Where an amended application is substantially different from the original it may be treated by the board and any reviewing court as a new application. (Section 25-4, Amendment of Application)

"This is a substantially different application than what was originally filed," Leibman told the Board.

Additionally, Leibman said that the revised plans lack any information about the nature of the 24 housing units and how/if they fit into affordable housing, and include a restaurant that was not a part of the original site plan.

Referring to the incomplete nature of the application, and lack of detailed information on the proposed changes, Leibman told the Board, "You have a moving target here."

Stephen Eisdorfer, the attorney representing Hekemian, argued that the application should proceed, "We submit this is not a qualitatively different application."

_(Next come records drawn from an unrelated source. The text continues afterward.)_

import Mathlib
import HarnessLib
import HarnessLib.Audit
import Summits.AtomisticToContinuum.Statement
import Literature.MathematicalPhysics.KineticTheory.HardSphereEulerProofs
import HarnessLib.Audit.Status.Attr
import Literature.Probability.Process.CharacterTotal
import Literature.Probability.Distributions.GaussianL2Limit
import Mathlib.Probability.Distributions.Gaussian.IsGaussianProcess.Basic
import Mathlib.Probability.Distributions.Gaussian.IsGaussianProcess.Independence
import Mathlib.Probability.Independence.Integration
import Mathlib.MeasureTheory.Function.ConditionalExpectation.AEMeasurable
import HarnessLib

/-!
# The Gaussian Hilbert space of a centred Gaussian linear process

A *Gaussian linear process* (random linear functional) is a linear map `X : V →ₗ[ℝ] (Ω → ℝ)` from
a real vector space of "test vectors" to real random variables on a probability space, all finite
families `(X v₁, …, X vₙ)` being jointly Gaussian and centred (`IsGaussianLinearProcess`).
Examples: a centred Gaussian random field `ω ↦ ω(u)` on `𝒮'(ℝᵈ)` indexed by test functions, the
isonormal process, white noise.  Following S. Janson, *Gaussian Hilbert Spaces* (CUP 1997), Ch. 1,
and Yu. A. Rozanov, *Markov Random Fields* (Springer 1982), Ch. 2 §3.1, we set up

* `toL2` — the linear map `v ↦ X v ∈ L²(μ)`, with `⟪X u, X v⟫ = E[X u · X v]`;
* `space I` — the closed linear span `H(I) ⊆ L²(μ)` of `{X v : v ∈ I}` for a submodule `I ≤ V`
  (Rozanov's `H(S)`), and the facts: its elements are centred (`integral_eq_zero_of_mem_space`),
  a.e.-measurable for `σ(X v : v ∈ I)` (`aestronglyMeasurable_of_mem_space`), jointly Gaussian
  (`isGaussianProcess_space`: the closure of a Gaussian linear space in `L²` is Gaussian, Janson
  Ch. 1), and
* `indep_comap_of_forall_inner_eq_zero` — an element of the Gaussian space orthogonal to all
  `X v`, `v ∈ I`, is INDEPENDENT of the σ-algebra `σ(X v : v ∈ I)` (jointly Gaussian and
  uncorrelated; Rozanov Ch. 2 §3.1: "conditional distributions … are Gaussian with conditional
  expectations `P(H)η`").

These are the ingredients of "conditional expectation given `σ(H(S))` = orthogonal projection onto
`H(S)`" for Gaussian fields and of the germ σ-algebra computations in
`Literature/Probability/Process/GaussianGermIndep.lean`.

Mathlib: `IsGaussianProcess`, `HasGaussianLaw`, `IsGaussianProcess.indepFun_of_covariance_eq_zero`,
`MemLp.toLp`, `lpMeas`/`isClosed_aestronglyMeasurable`; tree: `hasGaussianLaw_pi_of_tendsto_eLpNorm`
(`GaussianL2Limit`), `generatedSigma` (`CharacterTotal`).  Verified absent at the pin: any Gaussian
Hilbert space / closed-span construction for Gaussian processes.
-/

noncomputable section

open MeasureTheory ProbabilityTheory Filter
open scoped ENNReal InnerProductSpace Topology

namespace Literature.Probability.Process

variable {Ω : Type*} {m₀ : MeasurableSpace Ω} {μ : Measure Ω}
variable {V : Type*} [AddCommGroup V] [Module ℝ V]

/-- A **centred Gaussian linear process** (Gaussian random linear functional): a linear map
`X : V →ₗ[ℝ] (Ω → ℝ)` with measurable values whose finite-dimensional marginals are Gaussian
(Mathlib's `IsGaussianProcess`) and centred.  Janson 1997, Ch. 1 (Gaussian linear spaces;
Gaussian fields indexed by a linear space); Rozanov 1982, Ch. 2 §3.1 ("generalized Gaussian
function `(u, ξ)`"). [cite: Janson1997, Ch. 1, Def. 1.2] -/
structure IsGaussianLinearProcess (X : V →ₗ[ℝ] Ω → ℝ) (μ : Measure Ω) : Prop where
  /-- every value is measurable -/
  measurable : ∀ v, Measurable (X v)
  /-- finite-dimensional marginals are Gaussian -/
  isGaussianProcess : IsGaussianProcess X μ
  /-- the process is centred -/
  centered : ∀ v, ∫ ω, X v ω ∂μ = 0

namespace IsGaussianLinearProcess

variable {X : V →ₗ[ℝ] Ω → ℝ} (h : IsGaussianLinearProcess X μ)
include h

/-- The underlying measure is a probability measure. [folklore] -/
theorem isProbabilityMeasure : IsProbabilityMeasure μ := h.isGaussianProcess.isProbabilityMeasure

/-- Every value is square integrable. [folklore] -/
theorem memLp (v : V) : MemLp (X v) 2 μ := (h.isGaussianProcess.hasGaussianLaw_eval v).memLp_two

/-! ### The embedding into `L²` and the Gaussian space -/

/-- The linear map `v ↦ X v ∈ L²(μ)` (Rozanov's operator `J`, Ch. 3 §1.1 (1.1)). [folklore] -/
def toL2 : V →ₗ[ℝ] Lp ℝ 2 μ where
  toFun v := (h.memLp v).toLp (X v)
  map_add' u v := by
    rw [← MemLp.toLp_add (h.memLp u) (h.memLp v)]
    exact MemLp.toLp_congr _ _ (by rw [map_add])
  map_smul' c v := by
    rw [RingHom.id_apply, ← MemLp.toLp_const_smul c (h.memLp v)]
    exact MemLp.toLp_congr _ _ (by rw [map_smul])

/-- `toL2 v = X v` almost everywhere. [folklore] -/
theorem coeFn_toL2 (v : V) : (h.toL2 v : Ω → ℝ) =ᵐ[μ] X v := (h.memLp v).coeFn_toLp

/-- `⟪X u, X v⟫_{L²} = E[X u · X v]`. [folklore] -/
theorem inner_toL2 (u v : V) : ⟪h.toL2 u, h.toL2 v⟫_ℝ = ∫ ω, X u ω * X v ω ∂μ := by
  rw [MeasureTheory.L2.inner_def]
  refine integral_congr_ae ?_
  filter_upwards [h.coeFn_toL2 u, h.coeFn_toL2 v] with ω hu hv
  rw [hu, hv, RCLike.inner_apply, conj_trivial, mul_comm]

/-- The **Gaussian space** `H(I)` of a submodule `I ≤ V` of test vectors: the closed linear span in
`L²(μ)` of `{X v : v ∈ I}` (Rozanov's `H(S)`, Ch. 2 §3.1; Janson's Gaussian Hilbert space for
`I = ⊤`). [cite: Rozanov1982, Ch. 2 §3.1] -/
def space (I : Submodule ℝ V) : Submodule ℝ (Lp ℝ 2 μ) := (I.map h.toL2).topologicalClosure

/-- `X v ∈ H(I)` for `v ∈ I`. [folklore] -/
theorem toL2_mem_space {I : Submodule ℝ V} {v : V} (hv : v ∈ I) : h.toL2 v ∈ h.space I :=
  (I.map h.toL2).le_topologicalClosure (Submodule.mem_map_of_mem hv)

/-- `H(I)` is monotone in `I`. [folklore] -/
theorem space_mono {I J : Submodule ℝ V} (hIJ : I ≤ J) : h.space I ≤ h.space J :=
  Submodule.topologicalClosure_mono (Submodule.map_mono hIJ)

/-- `H(I)` is closed. [folklore] -/
theorem isClosed_space (I : Submodule ℝ V) : IsClosed (h.space I : Set (Lp ℝ 2 μ)) :=
  Submodule.isClosed_topologicalClosure _

/-- `H(I)` is complete, hence admits an orthogonal projection. [folklore] -/
instance completeSpace_space (I : Submodule ℝ V) : CompleteSpace (h.space I) :=
  (h.isClosed_space I).completeSpace_coe

/-- Elements of `H(I)` are limits of sequences `X vₙ`, `vₙ ∈ I`. [folklore] -/
theorem exists_seq_tendsto_of_mem_space {I : Submodule ℝ V} {x : Lp ℝ 2 μ} (hx : x ∈ h.space I) :
    ∃ v : ℕ → V, (∀ n, v n ∈ I) ∧ Tendsto (fun n => h.toL2 (v n)) atTop (𝓝 x) := by
  have hx' : x ∈ closure ((I.map h.toL2 : Submodule ℝ (Lp ℝ 2 μ)) : Set (Lp ℝ 2 μ)) := by
    rw [← Submodule.topologicalClosure_coe]; exact hx
  obtain ⟨y, hy, hlim⟩ := mem_closure_iff_seq_limit.1 hx'
  have hy' : ∀ n, ∃ v ∈ I, h.toL2 v = y n := fun n => Submodule.mem_map.1 (hy n)
  choose v hvI hv using hy'
  exact ⟨v, hvI, by simpa [hv] using hlim⟩

/-! ### Elements of the Gaussian space are centred and measurable for `σ(X v : v ∈ I)` -/

/-- Every element of a Gaussian space is centred: `E[x] = 0` for `x ∈ H(I)`. [folklore] -/
theorem integral_eq_zero_of_mem_space {I : Submodule ℝ V} {x : Lp ℝ 2 μ} (hx : x ∈ h.space I) :
    ∫ ω, x ω ∂μ = 0 := by
  haveI := h.isProbabilityMeasure
  set one : Lp ℝ 2 μ := indicatorConstLp 2 MeasurableSet.univ (measure_ne_top μ _) (1 : ℝ)
  set ℓ : Lp ℝ 2 μ →L[ℝ] ℝ := innerSL ℝ one
  have hℓ : ∀ y : Lp ℝ 2 μ, ℓ y = ∫ ω, y ω ∂μ := fun y => by
    simp only [ℓ, one, innerSL_apply_apply, MeasureTheory.L2.inner_indicatorConstLp_one,
      Measure.restrict_univ]
  have hle : I.map h.toL2 ≤ LinearMap.ker ℓ.toLinearMap := by
    rintro _ ⟨v, -, rfl⟩
    rw [LinearMap.mem_ker, ContinuousLinearMap.coe_coe, hℓ, integral_congr_ae (h.coeFn_toL2 v)]
    exact h.centered v
  have hmem := Submodule.topologicalClosure_minimal _ hle (ℓ.isClosed_ker) hx
  rw [LinearMap.mem_ker, ContinuousLinearMap.coe_coe, hℓ] at hmem
  exact hmem

/-- The σ-algebra `σ(X v : v ∈ I)` generated by the values on a submodule. [folklore] -/
@[reducible] def sigma (I : Submodule ℝ V) : MeasurableSpace Ω := generatedSigma fun v : I => X v

omit h in
/-- `σ(X v : v ∈ I)` is a sub-σ-algebra of the ambient one. [folklore] -/
theorem sigma_le (hm : ∀ v, Measurable (X v)) (I : Submodule ℝ V) :
    IsGaussianLinearProcess.sigma (X := X) I ≤ m₀ :=
  generatedSigma_le fun v => hm v

omit h in
/-- `σ(X v : v ∈ I)` is monotone in `I`. [folklore] -/
theorem sigma_mono {I J : Submodule ℝ V} (hIJ : I ≤ J) :
    IsGaussianLinearProcess.sigma (X := X) I ≤ IsGaussianLinearProcess.sigma (X := X) J :=
  iSup_le fun v => le_iSup (fun w : J => MeasurableSpace.comap (X w) inferInstance) ⟨v, hIJ v.2⟩

/-- Every element of `H(I)` is a.e. equal to a `σ(X v : v ∈ I)`-measurable function. [folklore] -/
theorem aestronglyMeasurable_of_mem_space {I : Submodule ℝ V} {x : Lp ℝ 2 μ} (hx : x ∈ h.space I) :
    AEStronglyMeasurable[IsGaussianLinearProcess.sigma (X := X) I] x μ := by
  have hm : IsGaussianLinearProcess.sigma (X := X) I ≤ m₀ := sigma_le h.measurable I
  have hle : I.map h.toL2 ≤ lpMeas ℝ ℝ (IsGaussianLinearProcess.sigma (X := X) I) 2 μ := by
    rintro _ ⟨v, hv, rfl⟩
    rw [mem_lpMeas_iff_aestronglyMeasurable]
    have hsm : StronglyMeasurable[IsGaussianLinearProcess.sigma (X := X) I] (X v) :=
      (measurable_generatedSigma (fun w : I => X w) ⟨v, hv⟩).stronglyMeasurable
    exact hsm.aestronglyMeasurable.congr (h.coeFn_toL2 v).symm
  exact (mem_lpMeas_iff_aestronglyMeasurable.1
    (Submodule.topologicalClosure_minimal _ hle (isClosed_aestronglyMeasurable hm) hx))

/-! ### The Gaussian space is jointly Gaussian -/

/-- **The closed linear span of a Gaussian linear process is Gaussian**: the process indexed by
the Gaussian space `H(I)`, `x ↦ (ω ↦ x ω)`, has Gaussian finite-dimensional marginals (Janson 1997,
Ch. 1: the `L²`-closure of a Gaussian linear space is a Gaussian linear space).  Proof: every
`x ∈ H(I)` is an `L²`-limit of values `X vₙ`; finite families of such are limits of Gaussian
vectors, hence Gaussian (`hasGaussianLaw_pi_of_tendsto_eLpNorm`).
[cite: Janson1997, Ch. 1 (a closed linear span of Gaussian variables in L² is Gaussian)] -/
theorem isGaussianProcess_space (I : Submodule ℝ V) :
    IsGaussianProcess (fun (x : h.space I) (ω : Ω) => ((x : Lp ℝ 2 μ) : Ω → ℝ) ω) μ := by
  haveI := h.isProbabilityMeasure
  refine ⟨fun s => ?_⟩
  classical
  -- approximating test vectors for each element of `s`
  have happrox : ∀ x : s, ∃ v : ℕ → V, (∀ n, v n ∈ I) ∧
      Tendsto (fun n => h.toL2 (v n)) atTop (𝓝 ((x : h.space I) : Lp ℝ 2 μ)) := fun x =>
    h.exists_seq_tendsto_of_mem_space (x : h.space I).2
  choose v _hvI hv using happrox
  have hGn : ∀ n, HasGaussianLaw (fun ω (i : s) => X (v i n) ω) μ := fun n => by
    have hg := (h.isGaussianProcess.comp_right fun i : s => v i n).hasGaussianLaw Finset.univ
    let L : ((↑(Finset.univ : Finset s) : Type _) → ℝ) →L[ℝ] (s → ℝ) :=
      { toFun := fun g i => g ⟨i, Finset.mem_univ i⟩
        map_add' := fun _ _ => rfl
        map_smul' := fun _ _ => rfl
        cont := continuous_pi fun i => continuous_apply _ }
    exact hg.map L
  refine Literature.Probability.Distributions.hasGaussianLaw_pi_of_tendsto_eLpNorm hGn
    (fun i => ?_) (fun i => ?_)
  · exact Lp.memLp ((i : h.space I) : Lp ℝ 2 μ)
  · have ht := (Lp.tendsto_Lp_iff_tendsto_eLpNorm' _ _).1 (hv i)
    refine ht.congr fun n => eLpNorm_congr_ae ?_
    filter_upwards [h.coeFn_toL2 (v i n)] with ω hω
    simp only [Pi.sub_apply, hω, Finset.restrict]

/-! ### Orthogonal elements are independent of the generated σ-algebra -/

/-- `⟪y, X v⟫_{L²} = E[y · X v]` for any `y ∈ L²`. [folklore] -/
theorem inner_toL2_right (y : Lp ℝ 2 μ) (v : V) : ⟪y, h.toL2 v⟫_ℝ = ∫ ω, y ω * X v ω ∂μ := by
  rw [MeasureTheory.L2.inner_def]
  refine integral_congr_ae ?_
  filter_upwards [h.coeFn_toL2 v] with ω hv
  rw [hv, RCLike.inner_apply, conj_trivial, mul_comm]

omit h in
/-- The σ-algebra generated by the vector-valued map `ω ↦ (X v ω)_{v ∈ I}` is `σ(X v : v ∈ I)`.
[folklore] -/
theorem comap_pi_eq_sigma (I : Submodule ℝ V) :
    MeasurableSpace.comap (fun ω (v : I) => X v ω) MeasurableSpace.pi =
      IsGaussianLinearProcess.sigma (X := X) I := by
  rw [MeasurableSpace.pi, MeasurableSpace.comap_iSup]
  refine iSup_congr fun v => ?_
  rw [MeasurableSpace.comap_comp]
  rfl

/-- **An element of the Gaussian space orthogonal to all `X v`, `v ∈ I`, is independent of
`σ(X v : v ∈ I)`** — jointly Gaussian and uncorrelated variables are independent (Rozanov 1982,
Ch. 2 §3.1: conditional distributions of Gaussian variables given `H` are Gaussian with
conditional expectation `P(H)η`; Janson 1997, Ch. 1).  Proof: Mathlib's
`IsGaussianProcess.indepFun_of_covariance_eq_zero` for the pair of processes `(x)` and
`(X v)_{v ∈ I}`, drawn from the jointly Gaussian process indexed by `H(⊤)`.
[cite: Rozanov1982, Ch. 2 §3.1 (3.3)] -/
theorem indep_comap_of_forall_inner_eq_zero (I : Submodule ℝ V) {x : Lp ℝ 2 μ}
    (hx : x ∈ h.space ⊤) (horth : ∀ v ∈ I, ⟪x, h.toL2 v⟫_ℝ = 0) :
    Indep (MeasurableSpace.comap (x : Ω → ℝ) (inferInstance : MeasurableSpace ℝ))
      (IsGaussianLinearProcess.sigma (X := X) I) μ := by
  haveI := h.isProbabilityMeasure
  -- the pair of processes is jointly Gaussian: both are drawn from the process indexed by `H(⊤)`
  let g : Unit ⊕ I → h.space ⊤ :=
    Sum.elim (fun _ => ⟨x, hx⟩) (fun v => ⟨h.toL2 v, h.toL2_mem_space trivial⟩)
  have hG : IsGaussianProcess (Sum.elim (fun (_ : Unit) (ω : Ω) => x ω) (fun (v : I) ω => X v ω)) μ := by
    refine ((h.isGaussianProcess_space ⊤).comp_right g).congr fun t => ?_
    rcases t with u | v
    · exact Filter.EventuallyEq.rfl
    · exact h.coeFn_toL2 v
  have hcov : ∀ (u : Unit) (v : I), cov[(fun _ : Unit => (x : Ω → ℝ)) u, X v; μ] = 0 := by
    intro u v
    rw [covariance_eq_sub (Lp.memLp x) (h.memLp v), h.centered v, mul_zero, sub_zero]
    have := horth v v.2
    rw [h.inner_toL2_right] at this
    simpa [Pi.mul_apply] using this
  have hind := IsGaussianProcess.indepFun_of_covariance_eq_zero hG
    (fun _ => (Lp.aestronglyMeasurable x).aemeasurable) (fun v => (h.measurable v).aemeasurable)
    hcov
  rw [IndepFun_iff_Indep] at hind
  have h1 : MeasurableSpace.comap (fun ω (_ : Unit) => (x : Ω → ℝ) ω) MeasurableSpace.pi =
      MeasurableSpace.comap (x : Ω → ℝ) (inferInstance : MeasurableSpace ℝ) := by
    rw [MeasurableSpace.pi, MeasurableSpace.comap_iSup]
    have : ∀ i : Unit, MeasurableSpace.comap (fun ω (_ : Unit) => (x : Ω → ℝ) ω)
        (MeasurableSpace.comap (fun b : Unit → ℝ => b i) (inferInstance : MeasurableSpace ℝ)) =
        MeasurableSpace.comap (x : Ω → ℝ) (inferInstance : MeasurableSpace ℝ) := fun i => by
      rw [MeasurableSpace.comap_comp]; rfl
    simp only [this, ciSup_const]
  rwa [h1, comap_pi_eq_sigma] at hind

end IsGaussianLinearProcess

end Literature.Probability.Process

Eisdorfer told the Board that despite the reduction in housing units from 221 to 24, the scope of the application has not changed--it is still an application for a mixed-use development. 

"We simply downsized the residential portion," he said.

Zoning Board attorney Scott Sproviero said that in determining whether or not the revised application should be considered as a new application, the analysis must be constrained to whether or not the nature of the application has qualitatively changed what it is the applicant is asking for.

Still, Leibman pressed that there was not sufficient information for the Board to even make that determination, again questioning the restaurant and the lack of detailed information regarding the 24 housing units.

Eisdorfer said that the restaurant is no longer included in the revised plans and agreed to submit details of the housing units to the board.

Sproviero agreed that although the applicant has provided the Board with a lot of documents, the documents do not contain sufficient information.

"All we have before us is drawings," he said.

For that reason Sproviero said he had no way to determine if the proposed changes are substantial to deem a new application. 

"To think that the Board can look at this and make determinations just based on the reduction in residential units without any additional information is not okay," Sproviero told Eisdorfer.

"We need more information to determine how to move forward," Sproviero concluded.

Sproviero said that in order to proceed, Eisdorfer must submit a paper by Dec. 28, summarizing the scope of the proposed changes and a synopsis of why the revised site plan should not be considered a new application.

The hearing was adjourned until Jan. 8.